__Work to complete__.
Take the entries below and print, exactly, the stretch from the line containing "theorem table_tc (v" through the line containing "theorem table_nac (hG", both included.

__Information shown__.
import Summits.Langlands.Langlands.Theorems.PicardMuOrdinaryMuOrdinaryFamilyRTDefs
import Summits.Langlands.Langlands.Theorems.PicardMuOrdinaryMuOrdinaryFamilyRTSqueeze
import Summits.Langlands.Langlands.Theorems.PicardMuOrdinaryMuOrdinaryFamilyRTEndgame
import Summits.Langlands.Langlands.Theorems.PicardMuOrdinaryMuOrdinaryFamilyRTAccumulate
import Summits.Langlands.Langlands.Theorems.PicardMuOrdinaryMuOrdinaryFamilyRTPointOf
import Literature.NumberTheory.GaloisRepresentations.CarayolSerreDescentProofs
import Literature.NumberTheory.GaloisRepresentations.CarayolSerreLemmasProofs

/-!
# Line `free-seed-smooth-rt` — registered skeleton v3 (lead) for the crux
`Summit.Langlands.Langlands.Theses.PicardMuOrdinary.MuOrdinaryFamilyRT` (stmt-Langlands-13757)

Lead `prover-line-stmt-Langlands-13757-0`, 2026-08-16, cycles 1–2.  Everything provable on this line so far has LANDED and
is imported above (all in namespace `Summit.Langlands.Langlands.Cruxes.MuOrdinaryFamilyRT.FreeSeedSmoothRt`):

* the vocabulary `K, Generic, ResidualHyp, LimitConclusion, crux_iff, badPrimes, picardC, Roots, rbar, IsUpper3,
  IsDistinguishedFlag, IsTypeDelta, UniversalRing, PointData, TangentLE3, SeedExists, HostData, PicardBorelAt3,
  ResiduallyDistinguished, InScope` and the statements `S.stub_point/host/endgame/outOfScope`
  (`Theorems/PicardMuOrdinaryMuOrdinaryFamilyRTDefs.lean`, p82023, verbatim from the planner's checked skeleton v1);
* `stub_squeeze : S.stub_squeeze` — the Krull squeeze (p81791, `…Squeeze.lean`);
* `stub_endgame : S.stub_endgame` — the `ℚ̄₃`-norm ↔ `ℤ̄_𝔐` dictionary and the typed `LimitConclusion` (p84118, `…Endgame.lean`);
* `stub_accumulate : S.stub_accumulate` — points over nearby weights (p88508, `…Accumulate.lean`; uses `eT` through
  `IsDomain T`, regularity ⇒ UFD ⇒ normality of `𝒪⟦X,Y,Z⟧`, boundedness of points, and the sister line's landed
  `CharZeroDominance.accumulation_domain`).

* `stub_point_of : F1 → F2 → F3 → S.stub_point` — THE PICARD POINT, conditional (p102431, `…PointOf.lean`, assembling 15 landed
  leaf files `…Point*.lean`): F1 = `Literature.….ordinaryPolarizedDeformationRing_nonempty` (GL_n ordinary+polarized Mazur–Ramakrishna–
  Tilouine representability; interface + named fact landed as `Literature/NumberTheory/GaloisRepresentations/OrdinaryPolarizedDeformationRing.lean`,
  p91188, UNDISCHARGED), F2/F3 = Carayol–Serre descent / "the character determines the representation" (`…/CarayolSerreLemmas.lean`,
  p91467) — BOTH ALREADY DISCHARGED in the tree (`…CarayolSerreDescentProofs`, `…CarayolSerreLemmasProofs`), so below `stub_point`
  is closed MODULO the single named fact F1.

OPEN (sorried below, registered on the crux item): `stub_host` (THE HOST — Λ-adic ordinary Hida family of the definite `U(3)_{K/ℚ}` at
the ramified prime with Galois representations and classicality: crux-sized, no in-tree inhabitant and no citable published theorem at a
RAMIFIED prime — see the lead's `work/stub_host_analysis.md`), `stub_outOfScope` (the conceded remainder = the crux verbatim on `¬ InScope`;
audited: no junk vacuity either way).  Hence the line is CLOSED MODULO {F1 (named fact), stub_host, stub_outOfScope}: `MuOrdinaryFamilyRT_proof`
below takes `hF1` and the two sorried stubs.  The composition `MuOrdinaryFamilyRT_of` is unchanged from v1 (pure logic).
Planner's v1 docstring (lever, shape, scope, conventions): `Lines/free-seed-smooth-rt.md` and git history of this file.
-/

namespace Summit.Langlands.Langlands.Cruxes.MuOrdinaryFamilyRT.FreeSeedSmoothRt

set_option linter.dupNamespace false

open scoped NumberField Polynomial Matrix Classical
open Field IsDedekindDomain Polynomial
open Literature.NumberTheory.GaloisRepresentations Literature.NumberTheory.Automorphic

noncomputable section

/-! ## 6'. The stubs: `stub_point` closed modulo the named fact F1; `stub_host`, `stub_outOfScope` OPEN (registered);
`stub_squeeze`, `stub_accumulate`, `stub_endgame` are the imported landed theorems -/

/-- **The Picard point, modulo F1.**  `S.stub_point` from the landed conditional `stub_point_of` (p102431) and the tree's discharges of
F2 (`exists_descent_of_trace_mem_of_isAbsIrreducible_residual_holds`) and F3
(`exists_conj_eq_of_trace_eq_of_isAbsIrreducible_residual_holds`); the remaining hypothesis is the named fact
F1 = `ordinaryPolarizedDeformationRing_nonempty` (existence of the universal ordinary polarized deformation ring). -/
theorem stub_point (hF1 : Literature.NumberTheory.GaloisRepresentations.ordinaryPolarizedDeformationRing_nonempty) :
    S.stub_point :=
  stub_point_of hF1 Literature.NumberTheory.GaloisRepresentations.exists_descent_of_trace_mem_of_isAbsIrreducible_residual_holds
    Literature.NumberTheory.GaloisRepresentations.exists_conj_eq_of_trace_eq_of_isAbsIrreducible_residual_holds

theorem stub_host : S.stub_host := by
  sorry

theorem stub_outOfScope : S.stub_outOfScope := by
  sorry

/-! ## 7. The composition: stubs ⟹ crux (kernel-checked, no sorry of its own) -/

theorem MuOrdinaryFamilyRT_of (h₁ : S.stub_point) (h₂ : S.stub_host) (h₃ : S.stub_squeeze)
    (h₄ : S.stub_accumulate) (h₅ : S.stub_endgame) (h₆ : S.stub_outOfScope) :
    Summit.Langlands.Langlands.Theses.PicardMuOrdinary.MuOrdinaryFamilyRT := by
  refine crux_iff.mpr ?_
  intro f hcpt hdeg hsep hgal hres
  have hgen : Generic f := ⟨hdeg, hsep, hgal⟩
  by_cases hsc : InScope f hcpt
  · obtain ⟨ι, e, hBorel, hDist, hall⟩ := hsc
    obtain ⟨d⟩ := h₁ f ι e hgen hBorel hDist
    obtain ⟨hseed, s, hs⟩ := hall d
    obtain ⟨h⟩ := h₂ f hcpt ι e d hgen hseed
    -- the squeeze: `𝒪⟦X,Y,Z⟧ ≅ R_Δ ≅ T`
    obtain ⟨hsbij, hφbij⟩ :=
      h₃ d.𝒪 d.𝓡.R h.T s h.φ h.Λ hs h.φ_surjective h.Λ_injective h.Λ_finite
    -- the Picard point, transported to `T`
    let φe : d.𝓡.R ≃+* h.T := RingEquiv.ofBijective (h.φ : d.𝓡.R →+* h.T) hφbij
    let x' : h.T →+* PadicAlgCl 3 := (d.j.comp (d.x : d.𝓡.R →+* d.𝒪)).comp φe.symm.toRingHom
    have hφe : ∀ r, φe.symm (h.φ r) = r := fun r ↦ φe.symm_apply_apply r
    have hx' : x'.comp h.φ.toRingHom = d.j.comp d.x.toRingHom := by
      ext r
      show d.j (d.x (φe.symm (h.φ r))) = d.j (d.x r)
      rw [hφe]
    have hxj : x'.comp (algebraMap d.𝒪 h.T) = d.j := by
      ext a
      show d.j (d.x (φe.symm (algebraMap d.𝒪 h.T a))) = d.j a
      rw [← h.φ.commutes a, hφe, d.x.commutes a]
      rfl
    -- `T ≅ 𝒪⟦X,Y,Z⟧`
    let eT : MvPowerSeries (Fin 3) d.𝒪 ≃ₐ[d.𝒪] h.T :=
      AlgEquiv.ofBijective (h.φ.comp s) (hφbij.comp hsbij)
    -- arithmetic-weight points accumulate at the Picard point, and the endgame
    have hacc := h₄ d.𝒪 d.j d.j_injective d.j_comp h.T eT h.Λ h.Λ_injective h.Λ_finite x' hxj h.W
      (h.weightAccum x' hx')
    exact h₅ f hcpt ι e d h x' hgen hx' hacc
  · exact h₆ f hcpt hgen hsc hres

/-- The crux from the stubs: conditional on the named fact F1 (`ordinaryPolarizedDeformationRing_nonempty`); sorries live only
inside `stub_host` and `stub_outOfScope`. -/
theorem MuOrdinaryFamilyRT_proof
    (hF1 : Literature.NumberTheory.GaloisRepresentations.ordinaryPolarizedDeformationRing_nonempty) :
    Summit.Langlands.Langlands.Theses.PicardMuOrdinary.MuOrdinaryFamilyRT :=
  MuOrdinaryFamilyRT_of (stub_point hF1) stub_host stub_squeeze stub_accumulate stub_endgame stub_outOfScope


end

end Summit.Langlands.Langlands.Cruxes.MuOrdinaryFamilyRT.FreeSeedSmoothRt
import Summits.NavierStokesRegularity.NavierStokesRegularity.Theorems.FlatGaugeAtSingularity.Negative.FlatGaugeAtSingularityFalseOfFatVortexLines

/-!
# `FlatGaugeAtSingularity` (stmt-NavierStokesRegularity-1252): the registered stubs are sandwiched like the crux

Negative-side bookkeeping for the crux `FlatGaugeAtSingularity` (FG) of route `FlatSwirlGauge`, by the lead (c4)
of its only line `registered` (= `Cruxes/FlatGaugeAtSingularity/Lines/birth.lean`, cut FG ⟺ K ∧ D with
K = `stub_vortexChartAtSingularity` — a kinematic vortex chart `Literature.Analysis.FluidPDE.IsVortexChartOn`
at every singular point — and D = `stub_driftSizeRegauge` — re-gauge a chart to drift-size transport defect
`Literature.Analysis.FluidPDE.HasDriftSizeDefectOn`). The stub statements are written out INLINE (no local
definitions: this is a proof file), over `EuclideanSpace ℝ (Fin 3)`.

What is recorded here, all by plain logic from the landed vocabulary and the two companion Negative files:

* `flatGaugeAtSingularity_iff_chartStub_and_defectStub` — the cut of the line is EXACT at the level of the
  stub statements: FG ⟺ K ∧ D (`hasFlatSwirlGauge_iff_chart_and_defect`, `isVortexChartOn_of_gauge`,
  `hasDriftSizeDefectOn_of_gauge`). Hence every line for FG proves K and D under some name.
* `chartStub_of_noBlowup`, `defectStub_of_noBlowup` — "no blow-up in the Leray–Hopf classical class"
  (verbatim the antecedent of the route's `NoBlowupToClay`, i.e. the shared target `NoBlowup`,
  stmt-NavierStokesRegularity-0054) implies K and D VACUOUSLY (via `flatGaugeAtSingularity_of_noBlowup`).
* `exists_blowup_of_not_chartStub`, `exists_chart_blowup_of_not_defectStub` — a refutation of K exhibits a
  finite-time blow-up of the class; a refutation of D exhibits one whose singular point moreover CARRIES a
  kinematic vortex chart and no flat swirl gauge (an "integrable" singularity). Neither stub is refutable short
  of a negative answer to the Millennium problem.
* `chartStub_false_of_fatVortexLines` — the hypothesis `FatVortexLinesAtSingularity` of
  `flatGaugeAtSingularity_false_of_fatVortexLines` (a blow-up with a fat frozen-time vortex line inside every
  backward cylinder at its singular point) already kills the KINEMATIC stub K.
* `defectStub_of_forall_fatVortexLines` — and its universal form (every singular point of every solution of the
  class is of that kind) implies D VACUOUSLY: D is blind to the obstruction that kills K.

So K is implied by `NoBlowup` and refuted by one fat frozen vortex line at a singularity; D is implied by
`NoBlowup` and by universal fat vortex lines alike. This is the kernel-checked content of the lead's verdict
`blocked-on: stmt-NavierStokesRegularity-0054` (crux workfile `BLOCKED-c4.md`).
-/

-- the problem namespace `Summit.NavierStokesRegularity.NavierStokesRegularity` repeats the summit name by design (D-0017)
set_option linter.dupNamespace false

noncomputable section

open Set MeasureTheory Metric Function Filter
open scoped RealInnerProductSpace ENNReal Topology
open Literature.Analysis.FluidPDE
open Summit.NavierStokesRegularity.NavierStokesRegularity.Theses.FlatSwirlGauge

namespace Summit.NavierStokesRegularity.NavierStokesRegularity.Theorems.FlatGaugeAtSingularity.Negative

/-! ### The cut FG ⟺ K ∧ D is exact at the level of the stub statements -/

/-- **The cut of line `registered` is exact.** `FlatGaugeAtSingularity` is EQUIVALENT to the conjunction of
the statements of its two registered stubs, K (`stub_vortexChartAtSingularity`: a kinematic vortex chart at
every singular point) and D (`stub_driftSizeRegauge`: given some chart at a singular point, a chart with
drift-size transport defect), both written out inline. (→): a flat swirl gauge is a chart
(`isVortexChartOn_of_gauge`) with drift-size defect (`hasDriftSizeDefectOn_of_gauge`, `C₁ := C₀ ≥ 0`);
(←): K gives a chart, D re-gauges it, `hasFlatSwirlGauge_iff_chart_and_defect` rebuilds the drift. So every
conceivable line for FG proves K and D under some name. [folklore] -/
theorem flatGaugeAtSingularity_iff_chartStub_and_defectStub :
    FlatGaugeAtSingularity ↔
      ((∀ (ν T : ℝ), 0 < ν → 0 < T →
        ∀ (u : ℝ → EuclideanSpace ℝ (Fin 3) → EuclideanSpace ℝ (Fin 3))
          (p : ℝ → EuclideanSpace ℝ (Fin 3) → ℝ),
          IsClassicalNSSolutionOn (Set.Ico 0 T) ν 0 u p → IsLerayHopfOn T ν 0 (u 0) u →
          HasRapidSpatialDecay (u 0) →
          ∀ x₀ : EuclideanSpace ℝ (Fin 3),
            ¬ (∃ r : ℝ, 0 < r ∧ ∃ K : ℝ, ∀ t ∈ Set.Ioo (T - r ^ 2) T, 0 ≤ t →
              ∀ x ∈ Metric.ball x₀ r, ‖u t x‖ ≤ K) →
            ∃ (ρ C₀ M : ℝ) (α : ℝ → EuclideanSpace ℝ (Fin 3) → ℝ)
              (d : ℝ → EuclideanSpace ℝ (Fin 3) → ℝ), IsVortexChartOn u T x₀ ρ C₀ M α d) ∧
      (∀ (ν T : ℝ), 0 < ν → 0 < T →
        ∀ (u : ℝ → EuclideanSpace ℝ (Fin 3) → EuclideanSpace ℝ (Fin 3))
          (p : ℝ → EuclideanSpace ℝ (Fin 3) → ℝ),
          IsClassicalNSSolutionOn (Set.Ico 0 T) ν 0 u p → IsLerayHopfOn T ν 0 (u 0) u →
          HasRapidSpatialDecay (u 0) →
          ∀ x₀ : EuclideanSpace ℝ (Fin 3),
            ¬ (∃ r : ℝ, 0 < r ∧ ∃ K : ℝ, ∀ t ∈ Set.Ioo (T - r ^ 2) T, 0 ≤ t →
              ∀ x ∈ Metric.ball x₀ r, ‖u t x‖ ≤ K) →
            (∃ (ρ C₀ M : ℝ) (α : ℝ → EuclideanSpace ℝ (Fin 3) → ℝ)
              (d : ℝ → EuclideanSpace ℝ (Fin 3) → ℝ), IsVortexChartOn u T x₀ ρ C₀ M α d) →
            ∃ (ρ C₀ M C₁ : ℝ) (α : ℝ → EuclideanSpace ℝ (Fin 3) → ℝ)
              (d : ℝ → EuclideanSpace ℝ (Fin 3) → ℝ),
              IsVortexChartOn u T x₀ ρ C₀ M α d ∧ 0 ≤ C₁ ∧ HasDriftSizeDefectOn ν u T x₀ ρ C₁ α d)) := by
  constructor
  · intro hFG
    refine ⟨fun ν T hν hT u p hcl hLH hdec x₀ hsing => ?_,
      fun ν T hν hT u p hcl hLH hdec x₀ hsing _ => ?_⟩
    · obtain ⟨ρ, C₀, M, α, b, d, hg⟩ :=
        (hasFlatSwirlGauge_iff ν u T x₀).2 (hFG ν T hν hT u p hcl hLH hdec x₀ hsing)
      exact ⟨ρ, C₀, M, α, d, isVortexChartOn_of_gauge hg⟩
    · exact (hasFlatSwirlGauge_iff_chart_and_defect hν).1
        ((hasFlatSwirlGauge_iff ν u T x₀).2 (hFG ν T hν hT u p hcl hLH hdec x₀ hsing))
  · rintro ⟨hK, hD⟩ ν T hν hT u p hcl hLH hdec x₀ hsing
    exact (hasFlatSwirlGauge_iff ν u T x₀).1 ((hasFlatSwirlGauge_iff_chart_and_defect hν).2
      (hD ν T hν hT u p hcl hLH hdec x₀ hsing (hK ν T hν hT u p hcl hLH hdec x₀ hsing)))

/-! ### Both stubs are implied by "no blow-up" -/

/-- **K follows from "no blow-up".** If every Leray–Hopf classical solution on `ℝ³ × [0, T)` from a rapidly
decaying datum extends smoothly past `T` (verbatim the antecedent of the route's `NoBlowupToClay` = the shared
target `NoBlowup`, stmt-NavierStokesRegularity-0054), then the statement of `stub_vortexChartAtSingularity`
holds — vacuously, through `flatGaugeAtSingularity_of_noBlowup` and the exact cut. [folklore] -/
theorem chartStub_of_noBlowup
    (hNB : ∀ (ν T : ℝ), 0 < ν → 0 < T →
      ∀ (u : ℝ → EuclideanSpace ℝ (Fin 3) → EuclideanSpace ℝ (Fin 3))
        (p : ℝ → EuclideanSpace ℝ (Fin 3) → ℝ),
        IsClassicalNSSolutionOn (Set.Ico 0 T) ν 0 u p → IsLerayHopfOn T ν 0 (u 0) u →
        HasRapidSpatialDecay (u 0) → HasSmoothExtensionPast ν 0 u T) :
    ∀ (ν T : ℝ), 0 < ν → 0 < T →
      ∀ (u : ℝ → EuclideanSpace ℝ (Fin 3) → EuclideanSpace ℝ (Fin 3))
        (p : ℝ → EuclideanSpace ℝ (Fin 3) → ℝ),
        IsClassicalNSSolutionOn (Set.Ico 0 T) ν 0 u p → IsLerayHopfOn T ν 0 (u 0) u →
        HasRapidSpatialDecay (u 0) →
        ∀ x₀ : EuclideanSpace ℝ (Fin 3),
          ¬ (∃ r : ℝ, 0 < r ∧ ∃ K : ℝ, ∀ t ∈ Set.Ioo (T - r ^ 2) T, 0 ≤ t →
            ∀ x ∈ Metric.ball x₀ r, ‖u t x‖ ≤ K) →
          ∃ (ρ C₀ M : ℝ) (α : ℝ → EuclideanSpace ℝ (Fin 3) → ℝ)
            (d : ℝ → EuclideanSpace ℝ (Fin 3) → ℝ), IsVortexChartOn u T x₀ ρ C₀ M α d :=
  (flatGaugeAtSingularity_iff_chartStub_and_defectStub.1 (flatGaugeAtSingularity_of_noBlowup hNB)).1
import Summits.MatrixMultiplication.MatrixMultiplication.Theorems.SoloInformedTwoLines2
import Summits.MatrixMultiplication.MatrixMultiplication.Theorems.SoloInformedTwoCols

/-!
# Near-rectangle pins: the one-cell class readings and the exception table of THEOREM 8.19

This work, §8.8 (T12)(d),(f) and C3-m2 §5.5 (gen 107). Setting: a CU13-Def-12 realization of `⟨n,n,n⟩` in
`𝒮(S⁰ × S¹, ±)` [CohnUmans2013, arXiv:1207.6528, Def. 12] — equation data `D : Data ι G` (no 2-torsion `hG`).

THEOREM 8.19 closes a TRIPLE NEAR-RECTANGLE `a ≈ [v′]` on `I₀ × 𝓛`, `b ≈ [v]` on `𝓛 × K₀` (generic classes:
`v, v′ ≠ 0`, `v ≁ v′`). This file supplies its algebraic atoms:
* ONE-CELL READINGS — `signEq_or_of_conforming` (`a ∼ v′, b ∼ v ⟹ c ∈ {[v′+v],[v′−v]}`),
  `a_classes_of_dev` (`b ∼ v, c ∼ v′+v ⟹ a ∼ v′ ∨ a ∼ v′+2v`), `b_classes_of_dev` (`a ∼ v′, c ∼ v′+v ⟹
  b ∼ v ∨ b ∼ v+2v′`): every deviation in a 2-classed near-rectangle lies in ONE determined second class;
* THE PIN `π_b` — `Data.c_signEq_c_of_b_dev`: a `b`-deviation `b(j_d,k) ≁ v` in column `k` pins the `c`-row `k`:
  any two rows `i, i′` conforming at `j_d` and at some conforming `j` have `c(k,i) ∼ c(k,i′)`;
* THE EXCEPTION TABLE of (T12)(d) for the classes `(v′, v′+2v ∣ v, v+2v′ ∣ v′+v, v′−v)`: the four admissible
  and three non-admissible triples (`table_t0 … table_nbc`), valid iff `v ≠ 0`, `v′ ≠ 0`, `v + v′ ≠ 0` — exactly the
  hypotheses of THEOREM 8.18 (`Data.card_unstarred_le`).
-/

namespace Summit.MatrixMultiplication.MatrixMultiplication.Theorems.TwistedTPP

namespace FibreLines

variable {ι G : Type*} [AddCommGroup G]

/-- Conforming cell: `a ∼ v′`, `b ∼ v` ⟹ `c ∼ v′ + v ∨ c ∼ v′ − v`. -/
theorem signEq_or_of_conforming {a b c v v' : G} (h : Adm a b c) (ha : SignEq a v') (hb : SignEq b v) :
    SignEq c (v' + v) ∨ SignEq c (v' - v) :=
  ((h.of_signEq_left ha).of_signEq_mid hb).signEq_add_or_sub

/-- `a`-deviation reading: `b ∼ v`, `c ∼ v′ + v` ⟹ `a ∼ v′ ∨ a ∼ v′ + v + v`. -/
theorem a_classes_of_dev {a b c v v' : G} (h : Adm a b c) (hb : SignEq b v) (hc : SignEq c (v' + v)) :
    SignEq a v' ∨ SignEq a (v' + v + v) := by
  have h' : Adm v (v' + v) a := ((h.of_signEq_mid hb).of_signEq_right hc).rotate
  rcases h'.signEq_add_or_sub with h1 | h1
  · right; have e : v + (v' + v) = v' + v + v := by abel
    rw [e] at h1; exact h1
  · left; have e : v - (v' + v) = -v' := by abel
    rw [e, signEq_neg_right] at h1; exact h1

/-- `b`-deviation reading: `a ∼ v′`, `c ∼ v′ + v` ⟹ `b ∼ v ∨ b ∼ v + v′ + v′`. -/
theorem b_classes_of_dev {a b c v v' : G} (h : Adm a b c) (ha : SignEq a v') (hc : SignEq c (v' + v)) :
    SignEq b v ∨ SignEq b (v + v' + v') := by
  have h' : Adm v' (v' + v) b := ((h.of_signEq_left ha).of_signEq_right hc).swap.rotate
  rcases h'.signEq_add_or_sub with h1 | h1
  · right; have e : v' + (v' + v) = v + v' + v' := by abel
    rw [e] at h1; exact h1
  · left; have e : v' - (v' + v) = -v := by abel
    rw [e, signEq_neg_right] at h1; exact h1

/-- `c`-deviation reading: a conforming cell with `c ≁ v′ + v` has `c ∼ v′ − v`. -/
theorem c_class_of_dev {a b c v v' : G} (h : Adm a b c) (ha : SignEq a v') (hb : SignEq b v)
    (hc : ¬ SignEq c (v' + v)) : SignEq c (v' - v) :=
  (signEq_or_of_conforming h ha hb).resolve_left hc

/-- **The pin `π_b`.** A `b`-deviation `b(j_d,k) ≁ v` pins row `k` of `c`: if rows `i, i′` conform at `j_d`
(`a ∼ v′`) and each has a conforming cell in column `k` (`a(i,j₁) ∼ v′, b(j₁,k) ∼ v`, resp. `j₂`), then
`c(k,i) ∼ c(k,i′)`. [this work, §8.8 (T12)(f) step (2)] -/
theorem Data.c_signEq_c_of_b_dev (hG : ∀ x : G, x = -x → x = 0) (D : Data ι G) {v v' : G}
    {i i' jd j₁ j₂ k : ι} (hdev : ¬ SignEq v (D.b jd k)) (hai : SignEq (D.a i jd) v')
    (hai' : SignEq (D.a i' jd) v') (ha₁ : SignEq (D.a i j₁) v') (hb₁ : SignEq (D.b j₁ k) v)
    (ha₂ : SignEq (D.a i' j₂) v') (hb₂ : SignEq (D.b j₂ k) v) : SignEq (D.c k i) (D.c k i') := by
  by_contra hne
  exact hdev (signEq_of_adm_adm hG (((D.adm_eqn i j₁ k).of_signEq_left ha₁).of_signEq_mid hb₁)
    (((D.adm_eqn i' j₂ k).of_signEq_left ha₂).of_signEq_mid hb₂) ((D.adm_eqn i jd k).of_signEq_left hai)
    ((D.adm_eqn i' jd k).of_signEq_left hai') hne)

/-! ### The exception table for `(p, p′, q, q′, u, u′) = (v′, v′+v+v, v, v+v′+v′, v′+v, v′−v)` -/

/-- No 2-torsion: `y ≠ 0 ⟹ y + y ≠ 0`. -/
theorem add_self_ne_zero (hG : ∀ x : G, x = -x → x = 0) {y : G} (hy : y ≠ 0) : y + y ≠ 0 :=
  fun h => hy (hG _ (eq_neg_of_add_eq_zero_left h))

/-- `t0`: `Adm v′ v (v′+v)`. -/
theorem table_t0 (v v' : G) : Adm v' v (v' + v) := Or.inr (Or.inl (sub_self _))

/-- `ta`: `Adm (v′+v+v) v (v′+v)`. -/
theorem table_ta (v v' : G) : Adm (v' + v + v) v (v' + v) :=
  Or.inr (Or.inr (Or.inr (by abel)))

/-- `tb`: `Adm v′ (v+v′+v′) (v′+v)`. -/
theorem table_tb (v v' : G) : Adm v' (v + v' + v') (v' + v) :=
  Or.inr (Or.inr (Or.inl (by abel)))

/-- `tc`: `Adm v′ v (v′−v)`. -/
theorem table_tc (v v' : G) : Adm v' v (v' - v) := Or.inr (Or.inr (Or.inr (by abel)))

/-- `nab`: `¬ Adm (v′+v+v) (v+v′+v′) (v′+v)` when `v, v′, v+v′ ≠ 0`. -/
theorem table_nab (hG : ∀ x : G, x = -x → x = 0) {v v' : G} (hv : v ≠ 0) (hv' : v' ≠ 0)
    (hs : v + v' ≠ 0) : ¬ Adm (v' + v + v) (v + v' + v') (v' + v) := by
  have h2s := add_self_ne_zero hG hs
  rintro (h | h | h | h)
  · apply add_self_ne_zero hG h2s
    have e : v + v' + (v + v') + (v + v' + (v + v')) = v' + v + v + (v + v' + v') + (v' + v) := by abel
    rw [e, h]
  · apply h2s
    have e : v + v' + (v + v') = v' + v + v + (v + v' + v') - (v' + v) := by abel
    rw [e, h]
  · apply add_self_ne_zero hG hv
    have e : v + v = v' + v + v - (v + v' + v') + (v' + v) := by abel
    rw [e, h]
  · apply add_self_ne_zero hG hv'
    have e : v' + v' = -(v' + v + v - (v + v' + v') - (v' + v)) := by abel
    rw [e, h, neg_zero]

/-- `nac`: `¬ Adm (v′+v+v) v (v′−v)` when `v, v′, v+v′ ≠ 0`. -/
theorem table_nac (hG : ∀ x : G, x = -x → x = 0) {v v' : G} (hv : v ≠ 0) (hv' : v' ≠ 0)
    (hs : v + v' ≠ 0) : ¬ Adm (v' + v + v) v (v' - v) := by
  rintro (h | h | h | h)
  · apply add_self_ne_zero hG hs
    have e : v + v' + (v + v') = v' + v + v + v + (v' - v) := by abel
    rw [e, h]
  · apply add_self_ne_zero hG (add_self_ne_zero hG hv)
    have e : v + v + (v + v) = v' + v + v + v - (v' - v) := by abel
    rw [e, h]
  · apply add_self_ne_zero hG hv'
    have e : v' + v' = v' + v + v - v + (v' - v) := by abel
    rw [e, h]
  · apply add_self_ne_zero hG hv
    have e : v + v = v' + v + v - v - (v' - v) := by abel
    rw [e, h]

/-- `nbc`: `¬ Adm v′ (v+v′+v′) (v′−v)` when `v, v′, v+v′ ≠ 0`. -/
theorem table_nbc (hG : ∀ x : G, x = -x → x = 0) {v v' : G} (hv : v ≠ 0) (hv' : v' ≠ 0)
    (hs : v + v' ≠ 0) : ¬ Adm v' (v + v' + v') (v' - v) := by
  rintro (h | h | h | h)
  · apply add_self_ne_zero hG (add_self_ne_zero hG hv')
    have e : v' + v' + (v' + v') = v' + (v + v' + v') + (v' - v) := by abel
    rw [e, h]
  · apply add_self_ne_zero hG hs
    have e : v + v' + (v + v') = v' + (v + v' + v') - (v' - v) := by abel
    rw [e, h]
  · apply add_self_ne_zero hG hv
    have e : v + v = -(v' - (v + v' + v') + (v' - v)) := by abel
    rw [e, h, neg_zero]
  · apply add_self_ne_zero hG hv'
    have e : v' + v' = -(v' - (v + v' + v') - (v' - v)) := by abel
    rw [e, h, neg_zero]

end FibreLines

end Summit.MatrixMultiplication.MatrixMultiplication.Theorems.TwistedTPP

__Response__.
theorem table_tc (v v' : G) : Adm v' v (v' - v) := Or.inr (Or.inr (Or.inr (by abel)))

/-- `nab`: `¬ Adm (v′+v+v) (v+v′+v′) (v′+v)` when `v, v′, v+v′ ≠ 0`. -/
theorem table_nab (hG : ∀ x : G, x = -x → x = 0) {v v' : G} (hv : v ≠ 0) (hv' : v' ≠ 0)
    (hs : v + v' ≠ 0) : ¬ Adm (v' + v + v) (v + v' + v') (v' + v) := by
  have h2s := add_self_ne_zero hG hs
  rintro (h | h | h | h)
  · apply add_self_ne_zero hG h2s
    have e : v + v' + (v + v') + (v + v' + (v + v')) = v' + v + v + (v + v' + v') + (v' + v) := by abel
    rw [e, h]
  · apply h2s
    have e : v + v' + (v + v') = v' + v + v + (v + v' + v') - (v' + v) := by abel
    rw [e, h]
  · apply add_self_ne_zero hG hv
    have e : v + v = v' + v + v - (v + v' + v') + (v' + v) := by abel
    rw [e, h]
  · apply add_self_ne_zero hG hv'
    have e : v' + v' = -(v' + v + v - (v + v' + v') - (v' + v)) := by abel
    rw [e, h, neg_zero]

/-- `nac`: `¬ Adm (v′+v+v) v (v′−v)` when `v, v′, v+v′ ≠ 0`. -/
theorem table_nac (hG : ∀ x : G, x = -x → x = 0) {v v' : G} (hv : v ≠ 0) (hv' : v' ≠ 0)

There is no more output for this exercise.